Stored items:

===============

/-- **Scale-invariant decay of the truncated Hilbert integral of a localized mean-zero function.**
If `g` is continuous, supported in `[a-ρ, a+ρ]`, `|g| ≤ M₁`, `(M₂/ρ)`-Lipschitz and `∫ g = 0`,
then `|𝒯g(x)| ≤ 10(M₁+M₂)/(1 + ((x-a)/ρ)²)` for every `x`.
(Jin–Zhang arXiv:1710.00250, (e:hilbert-deriative-bound) and (e:bound-chi-tilde), made
quantitative.) [cite: JinZhang2017, §2.3] -/
theorem abs_hilbertPV_le_of_localized (hg : Continuous g)
    (hLip : ∀ u v, |g u - g v| ≤ M₂ / ρ * |u - v|) (hρ : 0 < ρ) (hM₂ : 0 ≤ M₂)
    (hsupp : ∀ u, ρ < |u - a| → g u = 0) (hM₁ : ∀ u, |g u| ≤ M₁) (hmean : ∫ u, g u = 0) (x : ℝ) :
    |(∫ u in Ioo (-1 : ℝ) 1, (g (x - u) - g x) / u) + ∫ u in {u : ℝ | 1 ≤ |u|}, g (x - u) / u| ≤
      10 * (M₁ + M₂) / (1 + ((x - a) / ρ) ^ 2) := by
  have hM₁0 : 0 ≤ M₁ := (abs_nonneg _).trans (hM₁ 0)
  obtain ⟨hgint, hgabs⟩ := integral_abs_comp_sub_le hg hsupp hM₁ hρ x
  set d : ℝ := x - a with hd
  -- (1) the uniform bound `2 M₂ + 2 M₁`, via the split at `r = ρ`
  have hunif : |(∫ u in Ioo (-1 : ℝ) 1, (g (x - u) - g x) / u) + ∫ u in {u : ℝ | 1 ≤ |u|}, g (x - u) / u|
      ≤ 2 * M₂ + 2 * M₁ := by
    rw [hilbertPV_split_eq hg hLip hρ hM₂ hsupp hM₁ hρ x]
    have hnear : |∫ u in Ioo (-ρ) ρ, (g (x - u) - g x) / u| ≤ 2 * M₂ := by
      have h1 := norm_setIntegral_le_of_norm_le_const (μ := volume) (f := fun u => (g (x - u) - g x) / u)
        (measure_Ioo_lt_top (a := -ρ) (b := ρ))
        (fun u _ => (by rw [Real.norm_eq_abs]; exact abs_near_integrand_le hLip hρ hM₂ x u :
          ‖(g (x - u) - g x) / u‖ ≤ M₂ / ρ))
      rw [Real.norm_eq_abs, Real.volume_real_Ioo, max_eq_left (by linarith)] at h1
      calc _ ≤ M₂ / ρ * (ρ - -ρ) := h1
        _ = 2 * M₂ := by field_simp; ring
    have hfar : |∫ u in {u : ℝ | ρ ≤ |u|}, g (x - u) / u| ≤ 2 * M₁ := by
      have hF := integrableOn_far hg hsupp hM₁ hρ x
      calc |∫ u in {u : ℝ | ρ ≤ |u|}, g (x - u) / u| ≤ ∫ u in {u : ℝ | ρ ≤ |u|}, |g (x - u) / u| := by
            simpa only [Real.norm_eq_abs] using norm_integral_le_integral_norm (fun u => g (x - u) / u)
        _ ≤ ∫ u in {u : ℝ | ρ ≤ |u|}, ρ⁻¹ * |g (x - u)| := by
            refine setIntegral_mono_on hF.norm (hgint.norm.const_mul _).integrableOn (measurableSet_le_abs ρ)
              (fun u hu => ?_)
            have hu : ρ ≤ |u| := hu
            rw [abs_div, div_eq_mul_inv, mul_comm]
            exact mul_le_mul_of_nonneg_right (inv_anti₀ hρ hu) (abs_nonneg _)
        _ ≤ ∫ u, ρ⁻¹ * |g (x - u)| :=
            setIntegral_le_integral (hgint.norm.const_mul _) (ae_of_all _ fun u => by positivity)
        _ ≤ ρ⁻¹ * (2 * ρ * M₁) := by
            rw [integral_const_mul]; exact mul_le_mul_of_nonneg_left hgabs (by positivity)
        _ = 2 * M₁ := by field_simp
    calc _ ≤ |∫ u in Ioo (-ρ) ρ, (g (x - u) - g x) / u| + |∫ u in {u : ℝ | ρ ≤ |u|}, g (x - u) / u| :=
          abs_add_le _ _
      _ ≤ 2 * M₂ + 2 * M₁ := add_le_add hnear hfar
  -- (2) the far bound `4 M₁ ρ²/d²` for `|d| ≥ 2ρ`
  have hfarx : 2 * ρ ≤ |d| →
      |(∫ u in Ioo (-1 : ℝ) 1, (g (x - u) - g x) / u) + ∫ u in {u : ℝ | 1 ≤ |u|}, g (x - u) / u|
        ≤ 4 * M₁ * ρ ^ 2 / d ^ 2 := by
    intro hdρ
    have hd0 : 0 < |d| := by linarith
    have hdne : d ≠ 0 := abs_pos.1 hd0
    have hgx : g x = 0 := hsupp x (by rw [← hd]; linarith)
    -- the integrand vanishes for `|u| < |d| - ρ`, in particular near `0`
    have hvan : ∀ u, |u| < |d| / 2 → g (x - u) = 0 := by
      intro u hu
      refine hsupp (x - u) ?_
      rw [show x - u - a = d - u by rw [hd]; ring]
      have := abs_sub_abs_le_abs_sub d u
      linarith
    -- hence both pieces are `∫ g(x-u)/u` and combine to the integral over `ℝ`
    have hF : Integrable (fun u => g (x - u) / u) := by
      have h1 := integrableOn_far hg hsupp hM₁ (by positivity : 0 < |d| / 2) x
      have h2 : (fun u => g (x - u) / u) = {u : ℝ | |d| / 2 ≤ |u|}.indicator (fun u => g (x - u) / u) := by
        funext u
        by_cases hu : u ∈ {u : ℝ | |d| / 2 ≤ |u|}
        · rw [indicator_of_mem hu]
        · rw [indicator_of_notMem hu]
          simp only [mem_setOf_eq, not_le] at hu
          rw [hvan u hu, zero_div]
      rw [h2]
      exact h1.integrable_indicator (measurableSet_le_abs _)
    have hcomb : (∫ u in Ioo (-1 : ℝ) 1, (g (x - u) - g x) / u) + ∫ u in {u : ℝ | 1 ≤ |u|}, g (x - u) / u
        = ∫ u, g (x - u) / u := by
      have h1 : ∫ u in Ioo (-1 : ℝ) 1, (g (x - u) - g x) / u = ∫ u in Ioo (-1 : ℝ) 1, g (x - u) / u := by
        refine integral_congr_ae (ae_of_all _ fun u => ?_)
        simp only [hgx, sub_zero]
      have h2 : (Ioo (-1 : ℝ) 1)ᶜ = {u : ℝ | 1 ≤ |u|} := by
        ext u
        simp only [mem_compl_iff, mem_Ioo, not_and_or, not_lt, mem_setOf_eq, le_abs, le_neg]
        tauto
      rw [h1, ← h2, integral_add_compl measurableSet_Ioo hF]
    -- subtract `d⁻¹ ∫ g = 0`
    have hmean' : ∫ u, g (x - u) = 0 := by
      rw [integral_sub_left_eq_self g volume x]; exact hmean
    have hrepr : ∫ u, g (x - u) / u = ∫ u, g (x - u) * (u⁻¹ - d⁻¹) := by
      have h1 : ∫ u, g (x - u) * (u⁻¹ - d⁻¹) = (∫ u, g (x - u) / u) - ∫ u, g (x - u) * d⁻¹ := by
        rw [← integral_sub hF (hgint.mul_const _)]
        exact integral_congr_ae (ae_of_all _ fun u => by ring)
      rw [h1, integral_mul_const, hmean', zero_mul, sub_zero]
    rw [hcomb, hrepr]
    -- pointwise: `|g(x-u)| |1/u - 1/d| ≤ |g(x-u)| · 2ρ/d²`
    have hpt : ∀ u, |g (x - u) * (u⁻¹ - d⁻¹)| ≤ 2 * ρ / d ^ 2 * |g (x - u)| := by
      intro u
      by_cases hu : |u| < |d| / 2
      · rw [hvan u hu]; simp
      · push Not at hu
        have hu0 : u ≠ 0 := by intro h0; rw [h0, abs_zero] at hu; linarith
        by_cases hsup : ρ < |x - u - a|
        · rw [hsupp _ hsup]; simp
        · push Not at hsup
          rw [show x - u - a = d - u by rw [hd]; ring] at hsup
          rw [abs_mul, mul_comm]
          refine mul_le_mul_of_nonneg_right ?_ (abs_nonneg _)
          rw [inv_sub_inv hu0 hdne, abs_div, abs_mul, div_le_div_iff₀ (by positivity) (by positivity)]
          have h1 : |d - u| * d ^ 2 ≤ ρ * d ^ 2 := mul_le_mul_of_nonneg_right hsup (sq_nonneg _)
          have h2 : ρ * d ^ 2 ≤ 2 * ρ * (|u| * |d|) := by
            have : d ^ 2 = |d| * |d| := by rw [← sq_abs]; ring
            have h5 : |d| ≤ 2 * |u| := by linarith
            rw [this]
            calc ρ * (|d| * |d|) = (ρ * |d|) * |d| := by ring
              _ ≤ (ρ * |d|) * (2 * |u|) := mul_le_mul_of_nonneg_left h5 (by positivity)
              _ = 2 * ρ * (|u| * |d|) := by ring
          linarith
    calc |∫ u, g (x - u) * (u⁻¹ - d⁻¹)| ≤ ∫ u, |g (x - u) * (u⁻¹ - d⁻¹)| := by
          simpa only [Real.norm_eq_abs] using norm_integral_le_integral_norm (fun u => g (x - u) * (u⁻¹ - d⁻¹))
      _ ≤ ∫ u, 2 * ρ / d ^ 2 * |g (x - u)| := by
          refine integral_mono_of_nonneg (ae_of_all _ fun u => abs_nonneg _) (hgint.norm.const_mul _)
            (ae_of_all _ hpt)
      _ ≤ 2 * ρ / d ^ 2 * (2 * ρ * M₁) := by
          rw [integral_const_mul]; exact mul_le_mul_of_nonneg_left hgabs (by positivity)
      _ = 4 * M₁ * ρ ^ 2 / d ^ 2 := by field_simp; ring
  -- (3) combine
  have hden : 0 < 1 + (d / ρ) ^ 2 := by positivity
  rw [le_div_iff₀ hden]
  rcases lt_or_ge |d| (2 * ρ) with hlt | hge
  · -- near: `1 + (d/ρ)² < 5`
    have hρ2 : 0 < ρ ^ 2 := by positivity
    have h1 : (d / ρ) ^ 2 < 4 := by
      rw [div_pow, div_lt_iff₀ hρ2]
      have : d ^ 2 = |d| ^ 2 := (sq_abs d).symm
      rw [this]; nlinarith [abs_nonneg d]
    nlinarith [hunif, abs_nonneg ((∫ u in Ioo (-1 : ℝ) 1, (g (x - u) - g x) / u) +
      ∫ u in {u : ℝ | 1 ≤ |u|}, g (x - u) / u)]
  · -- far
    have h2 := hfarx hge
    have hd0 : 0 < |d| := by linarith
    have hdne : d ≠ 0 := abs_pos.1 hd0
    have hdsq : 0 < d ^ 2 := by positivity
    have hρ2 : 0 < ρ ^ 2 := by positivity
    have h3 : 4 ≤ (d / ρ) ^ 2 := by
      rw [div_pow, le_div_iff₀ hρ2]
      have : d ^ 2 = |d| ^ 2 := (sq_abs d).symm
      rw [this]; nlinarith [abs_nonneg d]
    set T := |(∫ u in Ioo (-1 : ℝ) 1, (g (x - u) - g x) / u) + ∫ u in {u : ℝ | 1 ≤ |u|}, g (x - u) / u|
    have hT0 : 0 ≤ T := abs_nonneg _
    -- `T (1 + (d/ρ)²) ≤ (4 M₁ ρ²/d²)(1 + d²/ρ²) = 4M₁ (ρ²/d² + 1) ≤ 4 M₁ (1/4 + 1)`
    have h4 : T * (1 + (d / ρ) ^ 2) ≤ 4 * M₁ * ρ ^ 2 / d ^ 2 * (1 + (d / ρ) ^ 2) :=
      mul_le_mul_of_nonneg_right h2 hden.le
    have h5 : 4 * M₁ * ρ ^ 2 / d ^ 2 * (1 + (d / ρ) ^ 2) = 4 * M₁ * (ρ ^ 2 / d ^ 2 + 1) := by
      field_simp
    have h6 : ρ ^ 2 / d ^ 2 ≤ 1 / 4 := by
      rw [div_le_div_iff₀ hdsq (by norm_num)]
      have : d ^ 2 = |d| ^ 2 := (sq_abs d).symm
      rw [this]; nlinarith [abs_nonneg d]
    nlinarith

===============

#### HOW TO COMPLETE THIS TASK
Go to the line with "1/d| ≤ |g(x-u)|" in the entries above and repeat every line from there through the line with "have h2 : ρ", exactly and with no other text.

#### COMPLETED TASK
    -- pointwise: `|g(x-u)| |1/u - 1/d| ≤ |g(x-u)| · 2ρ/d²`
    have hpt : ∀ u, |g (x - u) * (u⁻¹ - d⁻¹)| ≤ 2 * ρ / d ^ 2 * |g (x - u)| := by
      intro u
      by_cases hu : |u| < |d| / 2
      · rw [hvan u hu]; simp
      · push Not at hu
        have hu0 : u ≠ 0 := by intro h0; rw [h0, abs_zero] at hu; linarith
        by_cases hsup : ρ < |x - u - a|
        · rw [hsupp _ hsup]; simp
        · push Not at hsup
          rw [show x - u - a = d - u by rw [hd]; ring] at hsup
          rw [abs_mul, mul_comm]
          refine mul_le_mul_of_nonneg_right ?_ (abs_nonneg _)
          rw [inv_sub_inv hu0 hdne, abs_div, abs_mul, div_le_div_iff₀ (by positivity) (by positivity)]
          have h1 : |d - u| * d ^ 2 ≤ ρ * d ^ 2 := mul_le_mul_of_nonneg_right hsup (sq_nonneg _)
          have h2 : ρ * d ^ 2 ≤ 2 * ρ * (|u| * |d|) := by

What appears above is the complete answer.